Les dettes publiques européennes ont donc été amplifiées par une hausse des taux dans les pays du sud (Italie, Grèce, Espagne..). Ce phénomène, en particulier en Grèce où les taux ont atteint des sommets début 2012, a favorisé l’émergence de la crise des dettes souveraines, qui menaça la viabilité de la zone euro. L’été suivant, le président de la BCE, Mario Draghi, annonça le début d’une nouvelle ère : celle du « Whatever it takes » (le « quoi qu’il en coûte » monétaire), où la BCE rassura les investisseurs, notamment en affirmant pouvoir pratiquer des rachats de titres de dettes des pays sur le marché secondaire en cas de nécessité. Les années suivantes, face à la menace croissante de la déflation, la BCE prit également plusieurs mesures qui contribuèrent à faire diminuer les taux : communication régulière (forward guidance) pour guider les anticipations des investisseurs, prêts aux banques à long terme et plus seulement à court terme, et même le quantitative easing, rachats massifs d’actifs afin d’accroître la liquidité et provoquer de l’inflation. Cet ensemble de nouvelles mesures dites “non-conventionnelles” ont contribué à faire infléchir les taux des OAT de l’ensemble des pays de la zone euro.

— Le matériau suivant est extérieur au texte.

import Mathlib.MeasureTheory.Integral.IntegralEqImproper
import Literature.Analysis.FluidPDE.SawtoothCascadeDriftFree
import Literature.Analysis.FluidPDE.PassiveScalarClassicalEnergy
import Literature.Analysis.FluidPDE.TorusClassicalLerayHopfProofs
import Literature.Analysis.FluidPDE.CheskidovAssemblyTools
import Literature.Analysis.FunctionSpaces.TorusClassicalNSGluing
import Literature.Analysis.FunctionSpaces.TorusDiffMonomialBounds
import Literature.Analysis.FunctionSpaces.TorusCoordinateFunctions
import HarnessLib
import Summits.AnomalousDissipation.AnomalousDissipation.Theses.SawtoothPulseCascade

/-!
# K3loc, line `DriftFree` — helper: energy bookkeeping up to `t = 1` and the `2½`-D dissipation floor

Helper file of the lead prover for the crux `K3LocalisedClosure` (stmt-AnomalousDissipation-19492), route
`SawtoothPulseCascade`, line `DriftFree` (skeleton v3).  Contents (all elementary, on the vocabulary
`Literature/Analysis/FluidPDE/SawtoothCascadeDriftFree` and the tree's classical Navier–Stokes / passive-scalar energy
identities):

* §1 a real-analysis helper: a nonnegative function continuous on `[0,1)` with bounded partial integrals is interval
  integrable on `[0,1]` (Mathlib `integrableOn_Ioc_of_intervalIntegral_norm_bounded`) — the tool that turns the
  energy bounds below into honest (non-junk) values of `Torus.cumulativeDissipation … 0 1`;
* §2 the datum `θ₀ = sin 2πx₁`: smooth, `|θ₀| ≤ 1`, `‖θ₀‖²_{L²} > 0`;
* §3 for a classical planar Navier–Stokes solution on `[0,1)` from rest with a force bounded by `C`:
  `½‖V(t)‖² ≤ C²/2` and `ν∫₀ᵗ‖∇V‖² ≤ C²` for all `t < 1` (energy balance
  `Torus.IsClassicalNSSolutionOn.energy_balance_holds` / `energy_eq`, Cauchy–Schwarz, and the `√`-comparison lemma
  `FluidPDE.Torus.sqrt_le_sqrt_add_integral_of_hasDerivWithinAt` of Bruè–De Lellis' Lemma 7);
* §4 for its transported scalar `R`: `ν∫₀ᵗ‖∇R‖² ≤ ‖R(0)‖²/2`, and the DISSIPATION FLOOR of the lift
  `u = (V, R)∘π`: `ν∫₀ᵀ‖∇R‖² ≤ cumulativeDissipation ν u 0 1` for every `T < 1` (`‖∇u‖² = ‖∇V‖² + ‖∇R‖²`,
  `Torus.gradNormSq_twoHalf`, Cheskidov 2023 §6 p. 19).
-/

-- `Summit.<Summit>.<Problem>`: single-conjunct summit, the duplicate namespace segment is deliberate.
set_option linter.dupNamespace false

noncomputable section

namespace Summit.AnomalousDissipation.AnomalousDissipation.Theorems.SawtoothPulseCascade.DriftFreeClosure

open scoped InnerProductSpace ENNReal NNReal
open MeasureTheory Set Filter Topology
open Literature.Analysis Literature.Analysis.FunctionSpaces Literature.Analysis.FluidPDE
open Literature.Analysis.FluidPDE.SawtoothCascade
open Literature.Analysis.FluidPDE.SawtoothCascade.DriftFree
open Literature.Analysis.FunctionSpaces.Torus (twoHalf planarProj)

/-! ## §1 A real-analysis helper: integrability on `(0,1)` from bounded partial integrals -/

/-- A nonnegative function continuous on `[0,1)` whose partial integrals `∫₀ᵗ` are bounded for `t < 1` is
interval integrable on `[0,1]` (monotone convergence / `integrableOn_Ioc_of_intervalIntegral_norm_bounded`). [folklore] -/
theorem intervalIntegrable_of_integral_le {g : ℝ → ℝ} {B : ℝ}
    (hc : ContinuousOn g (Ico (0 : ℝ) 1)) (hnn : ∀ t ∈ Ico (0 : ℝ) 1, 0 ≤ g t)
    (hB : ∀ t ∈ Ico (0 : ℝ) 1, ∫ s in (0 : ℝ)..t, g s ≤ B) :
    IntervalIntegrable g volume 0 1 := by
  rw [intervalIntegrable_iff_integrableOn_Ioc_of_le zero_le_one]
  set b : ℕ → ℝ := fun i => 1 - 1 / ((i : ℝ) + 2) with hb
  have hb_lt : ∀ i, b i < 1 := fun i => by
    have : (0 : ℝ) < 1 / ((i : ℝ) + 2) := by positivity
    simp only [hb]; linarith
  have hb_nonneg : ∀ i, 0 ≤ b i := fun i => by
    have h2 : (2 : ℝ) ≤ (i : ℝ) + 2 := by
      have : (0 : ℝ) ≤ i := Nat.cast_nonneg i
      linarith
    have : 1 / ((i : ℝ) + 2) ≤ 1 / 2 := one_div_le_one_div_of_le (by norm_num) h2
    simp only [hb]; linarith
  have hsub : ∀ i, Icc 0 (b i) ⊆ Ico (0 : ℝ) 1 := fun i => Icc_subset_Ico_right (hb_lt i)
  have hfi : ∀ i, IntegrableOn g (Ioc 0 (b i)) volume := fun i =>
    ((hc.mono (hsub i)).integrableOn_compact isCompact_Icc).mono_set Ioc_subset_Icc_self
  have htend : Tendsto b atTop (𝓝 1) := by
    have h1 : Tendsto (fun i : ℕ => 1 / ((i : ℝ) + 2)) atTop (𝓝 0) := by
      have h := tendsto_one_div_add_atTop_nhds_zero_nat (𝕜 := ℝ)
      have h' : Tendsto (fun i : ℕ => 1 / ((↑(i + 1) : ℝ) + 1)) atTop (𝓝 0) :=
        h.comp (tendsto_add_atTop_nat 1)
      refine h'.congr fun i => ?_
      push_cast; ring_nf
    have : Tendsto (fun i : ℕ => (1 : ℝ) - 1 / ((i : ℝ) + 2)) atTop (𝓝 (1 - 0)) :=
      tendsto_const_nhds.sub h1
    simpa [hb] using this
  refine integrableOn_Ioc_of_intervalIntegral_norm_bounded_right (l := atTop) (I := B) hfi htend ?_
  refine Eventually.of_forall fun i => ?_
  have heq : ∫ x in Ioc 0 (b i), ‖g x‖ = ∫ x in Ioc 0 (b i), g x := by
    refine setIntegral_congr_fun measurableSet_Ioc fun x hx => ?_
    rw [Real.norm_eq_abs, abs_of_nonneg (hnn x ⟨hx.1.le, hx.2.trans_lt (hb_lt i)⟩)]
  rw [heq, ← intervalIntegral.integral_of_le (hb_nonneg i)]
  exact hB (b i) ⟨hb_nonneg i, hb_lt i⟩

/-- Lower Riemann sums: for `g ≥ 0` interval integrable on `[0,1]` and `T ∈ [0,1]`, `∫₀ᵀ g ≤ ∫₀¹ g`. [folklore] -/
theorem integral_le_integral_of_nonneg {g : ℝ → ℝ} (hgi : IntervalIntegrable g volume 0 1)
    (hnn : ∀ t ∈ Ioc (0 : ℝ) 1, 0 ≤ g t) {T : ℝ} (hT0 : 0 ≤ T) (hT1 : T ≤ 1) :
    ∫ s in (0 : ℝ)..T, g s ≤ ∫ s in (0 : ℝ)..1, g s :=
  intervalIntegral.integral_mono_interval le_rfl hT0 hT1
    ((ae_restrict_iff' measurableSet_Ioc).2 (Eventually.of_forall hnn)) hgi

/-! ## §2 The datum `sin 2πx₁`: smooth, bounded by one, positive energy -/

/-- The periodic lift of `datum` is `y ↦ sin (2π y₀)`. [folklore] -/
theorem lift_datum : FunctionSpaces.Torus.lift datum = fun y : EuclideanSpace ℝ (Fin 2) => Real.sin (2 * Real.pi * y 0) := by
  funext y
  have hper : Function.Periodic (fun s : ℝ => Real.sin (2 * Real.pi * s)) 1 := fun s => by
    show Real.sin (2 * Real.pi * (s + 1)) = Real.sin (2 * Real.pi * s)
    rw [mul_add, mul_one, Real.sin_add_two_pi]
  exact FunctionSpaces.Torus.lift_coordFun_apply hper 0 y

/-- `datum` is smooth. [folklore] -/
theorem isSmooth_datum : FunctionSpaces.Torus.IsSmooth datum := by
  change ContDiff ℝ _ (FunctionSpaces.Torus.lift datum)
  rw [lift_datum]
  fun_prop

/-- `|datum| ≤ 1`. [folklore] -/
theorem abs_datum_le_one (x : UnitAddTorus (Fin 2)) : |datum x| ≤ 1 := Real.abs_sin_le_one _

/-- The datum has positive energy `‖θ₀‖²_{L²} > 0`. [folklore] -/
theorem scalarL2Sq_datum_pos : 0 < FluidPDE.Torus.scalarL2Sq datum := by
  haveI : (volume : Measure (UnitAddTorus (Fin 2))).IsOpenPosMeasure := by
    rw [volume_pi]; infer_instance
  unfold FluidPDE.Torus.scalarL2Sq
  have hc : Continuous fun x : UnitAddTorus (Fin 2) => datum x ^ 2 := (isSmooth_datum.continuous).pow 2
  -- the point with coordinates (1/4, 1/4): `datum = sin (π/2) = 1`
  set y : EuclideanSpace ℝ (Fin 2) := WithLp.toLp 2 (fun _ => (1 / 4 : ℝ)) with hy
  have hval : datum (FunctionSpaces.Torus.proj y) = 1 := by
    have h := congrFun lift_datum y
    simp only [FunctionSpaces.Torus.lift, Function.comp_apply] at h
    rw [h, hy]
    have e : (2 : ℝ) * Real.pi * (WithLp.toLp 2 (fun _ : Fin 2 => (1 / 4 : ℝ))).ofLp 0 = Real.pi / 2 := by
      show (2 : ℝ) * Real.pi * (1 / 4) = Real.pi / 2
      ring
    rw [e, Real.sin_pi_div_two]
  refine hc.integral_pos_of_hasCompactSupport_nonneg_nonzero (HasCompactSupport.of_compactSpace _)
    (fun x => sq_nonneg _) (x := FunctionSpaces.Torus.proj y) ?_
  rw [hval]; norm_num


/-! ## §3 Energy bounds for a classical planar Navier–Stokes solution from rest with a bounded force on `[0,1)` -/

section Energy

variable {ν : ℝ} {G V : ℝ → UnitAddTorus (Fin 2) → EuclideanSpace ℝ (Fin 2)}
  {φ : ℝ → UnitAddTorus (Fin 2) → ℝ}

/-- Cauchy–Schwarz on the probability torus: `∫⟪G, V⟫ ≤ C (∫‖V‖²)^{1/2}` if `‖G‖ ≤ C` pointwise. [folklore] -/
theorem integral_inner_le_of_norm_le {G V : UnitAddTorus (Fin 2) → EuclideanSpace ℝ (Fin 2)}
    (hG : Continuous G) (hV : Continuous V) {C : ℝ} (hC : ∀ x, ‖G x‖ ≤ C) :
    ∫ x, ⟪G x, V x⟫_ℝ ≤ C * Real.sqrt (∫ x, ‖V x‖ ^ 2) := by
  have hC0 : 0 ≤ C := (norm_nonneg _).trans (hC 0)
  have h1 : ∫ x, ⟪G x, V x⟫_ℝ ≤ ∫ x, C * (‖V x‖ * 1) := by
    refine integral_mono (hG.inner hV).integrable_unitAddTorus
      ((continuous_const.mul (hV.norm.mul continuous_const)).integrable_unitAddTorus) fun x => ?_
    calc ⟪G x, V x⟫_ℝ ≤ ‖G x‖ * ‖V x‖ := real_inner_le_norm _ _
      _ ≤ C * (‖V x‖ * 1) := by
          rw [mul_one]; exact mul_le_mul_of_nonneg_right (hC x) (norm_nonneg _)
  have h2 : ∫ x, ‖V x‖ * (1 : ℝ) ≤ Real.sqrt (∫ x, ‖V x‖ ^ 2) * Real.sqrt (∫ _x : UnitAddTorus (Fin 2), (1 : ℝ) ^ 2) :=
    FunctionSpaces.Torus.integral_mul_le_sqrt_mul_sqrt hV.norm continuous_const
  have h3 : Real.sqrt (∫ _x : UnitAddTorus (Fin 2), (1 : ℝ) ^ 2) = 1 := by simp
  rw [h3, mul_one] at h2
  rw [integral_const_mul] at h1
  exact h1.trans (mul_le_mul_of_nonneg_left h2 hC0)

/-- **Energy bound**: a classical Navier–Stokes solution on `[0,1) × 𝕋²` from rest with `ν ≥ 0` and a force bounded
by `C` pointwise has kinetic energy `½‖V(t)‖² ≤ C²/2` for all `t < 1` (energy balance, `d/dt E ≤ C√(2E)`, and the
`√`-comparison lemma of Bruè–De Lellis' Lemma 7). [folklore] -/
theorem kineticEnergy_le_of_force_bound (hν : 0 ≤ ν)
    (hV : FunctionSpaces.Torus.IsClassicalNSSolutionOn (Ico (0 : ℝ) 1) ν G V φ) (h0 : V 0 = 0) {C : ℝ}
    (hC : ∀ t ∈ Ico (0 : ℝ) 1, ∀ x, ‖G t x‖ ≤ C) {t : ℝ} (ht : t ∈ Ico (0 : ℝ) 1) :
    FunctionSpaces.Torus.kineticEnergy (V t) ≤ C ^ 2 / 2 := by
  have hC0 : 0 ≤ C := (norm_nonneg _).trans (hC 0 ⟨le_rfl, zero_lt_one⟩ 0)
  rcases eq_or_lt_of_le ht.1 with h00 | htpos
  · rw [← h00, h0]
    have : FunctionSpaces.Torus.kineticEnergy (0 : UnitAddTorus (Fin 2) → EuclideanSpace ℝ (Fin 2)) = 0 := by
      simp [FunctionSpaces.Torus.kineticEnergy]
    rw [this]; positivity
  have hU : UniqueDiffOn ℝ (Ico (0 : ℝ) 1) := uniqueDiffOn_Ico 0 1
  have hconv : Convex ℝ (Ico (0 : ℝ) 1) := convex_Ico 0 1
  have hI : Icc 0 t ⊆ Ico (0 : ℝ) 1 := fun s hs => ⟨hs.1, hs.2.trans_lt ht.2⟩
  have hGs : FunctionSpaces.Torus.IsSmoothSpaceTimeOn (Ico (0 : ℝ) 1) G := hV.smooth_force hU
  have hVs := hV.smooth_velocity
  set E : ℝ → ℝ := fun s => FunctionSpaces.Torus.kineticEnergy (V s) with hE
  set D : ℝ → ℝ := fun s => -ν * FunctionSpaces.Torus.gradNormSq (V s) + ∫ x, ⟪G s x, V s x⟫_ℝ with hD
  have hderiv : ∀ s ∈ Icc 0 t, HasDerivWithinAt E (D s) (Icc 0 t) s := fun s hs =>
    (FunctionSpaces.Torus.IsClassicalNSSolutionOn.energy_balance_holds hV hconv (hI hs)).mono hI
  have hDc : ContinuousOn D (Icc 0 t) :=
    (((hVs.continuousOn_gradNormSq hconv hU).mono hI).const_smul (-ν)).add
      (((hGs.inner hVs).continuousOn_integral hconv).mono hI)
  set g : ℝ → ℝ := fun _ => C * Real.sqrt 2 / 2 with hg
  have hle : ∀ s ∈ Icc 0 t, D s ≤ 2 * Real.sqrt (E s) * g s := by
    intro s hs
    have hs' : s ∈ Ico (0 : ℝ) 1 := hI hs
    have hGc : Continuous (G s) := (hGs.isSmooth_slice hs').continuous
    have hVc : Continuous (V s) := (hVs.isSmooth_slice hs').continuous
    have h1 : ∫ x, ⟪G s x, V s x⟫_ℝ ≤ C * Real.sqrt (∫ x, ‖V s x‖ ^ 2) :=
      integral_inner_le_of_norm_le hGc hVc (hC s hs')
    have h2 : -ν * FunctionSpaces.Torus.gradNormSq (V s) ≤ 0 := by
      have := FunctionSpaces.Torus.gradNormSq_nonneg (V s)
      nlinarith
    have h3 : Real.sqrt (∫ x, ‖V s x‖ ^ 2) = Real.sqrt 2 * Real.sqrt (E s) := by
      have : (∫ x, ‖V s x‖ ^ 2) = 2 * E s := by
        simp only [hE, FunctionSpaces.Torus.kineticEnergy]; ring
      rw [this, Real.sqrt_mul (by norm_num : (0:ℝ) ≤ 2)]
    calc D s ≤ C * Real.sqrt (∫ x, ‖V s x‖ ^ 2) := by simp only [hD]; linarith
      _ = 2 * Real.sqrt (E s) * g s := by rw [h3]; simp only [hg]; ring
  have hmain := FluidPDE.Torus.sqrt_le_sqrt_add_integral_of_hasDerivWithinAt htpos.le hderiv hDc
    (fun s _ => FunctionSpaces.Torus.kineticEnergy_nonneg _) hle
    (fun s _ => by simp only [hg]; positivity) (by simp only [hg]; exact intervalIntegrable_const)
  have hE0 : E 0 = 0 := by
    simp only [hE, h0]; simp [FunctionSpaces.Torus.kineticEnergy]
  rw [hE0, Real.sqrt_zero, zero_add, intervalIntegral.integral_const, smul_eq_mul] at hmain
  have hgt : (t - 0) * (C * Real.sqrt 2 / 2) ≤ C * Real.sqrt 2 / 2 := by
    have : 0 ≤ C * Real.sqrt 2 / 2 := by positivity
    have ht1 : t - 0 ≤ 1 := by linarith [ht.2]
    nlinarith
  have hsq : Real.sqrt (E t) ≤ C * Real.sqrt 2 / 2 := hmain.trans hgt
  have hEt : E t = Real.sqrt (E t) ^ 2 := (Real.sq_sqrt (FunctionSpaces.Torus.kineticEnergy_nonneg _)).symm
  have h22 : Real.sqrt 2 ^ 2 = 2 := Real.sq_sqrt (by norm_num)
  calc FunctionSpaces.Torus.kineticEnergy (V t) = E t := rfl
    _ = Real.sqrt (E t) ^ 2 := hEt
    _ ≤ (C * Real.sqrt 2 / 2) ^ 2 := pow_le_pow_left₀ (Real.sqrt_nonneg _) hsq 2
    _ = C ^ 2 / 2 := by rw [mul_div_assoc, mul_pow, div_pow, h22]; ring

Les taux des OAT ont alors décru continûment, au point que plusieurs pays ont franchi le seuil de 0 %, dont la France en juillet 2019. Cela signifie qu’un investisseur qui place son argent en achetant une obligation d’État récupérera une somme légèrement inférieure à son placement initial. Dans un contexte d’excès d’épargne mondial (global saving glut) et d’une préférence croissante des investisseurs pour les obligations d’États, les rendements des obligations de plusieurs pays ont donc pour la première fois basculé en territoire négatif. Les investisseurs n’hésitaient pas à investir dans les OAT, qui font office de valeurs refuges (actifs très liquides et peu risqués) par rapport aux autres titres.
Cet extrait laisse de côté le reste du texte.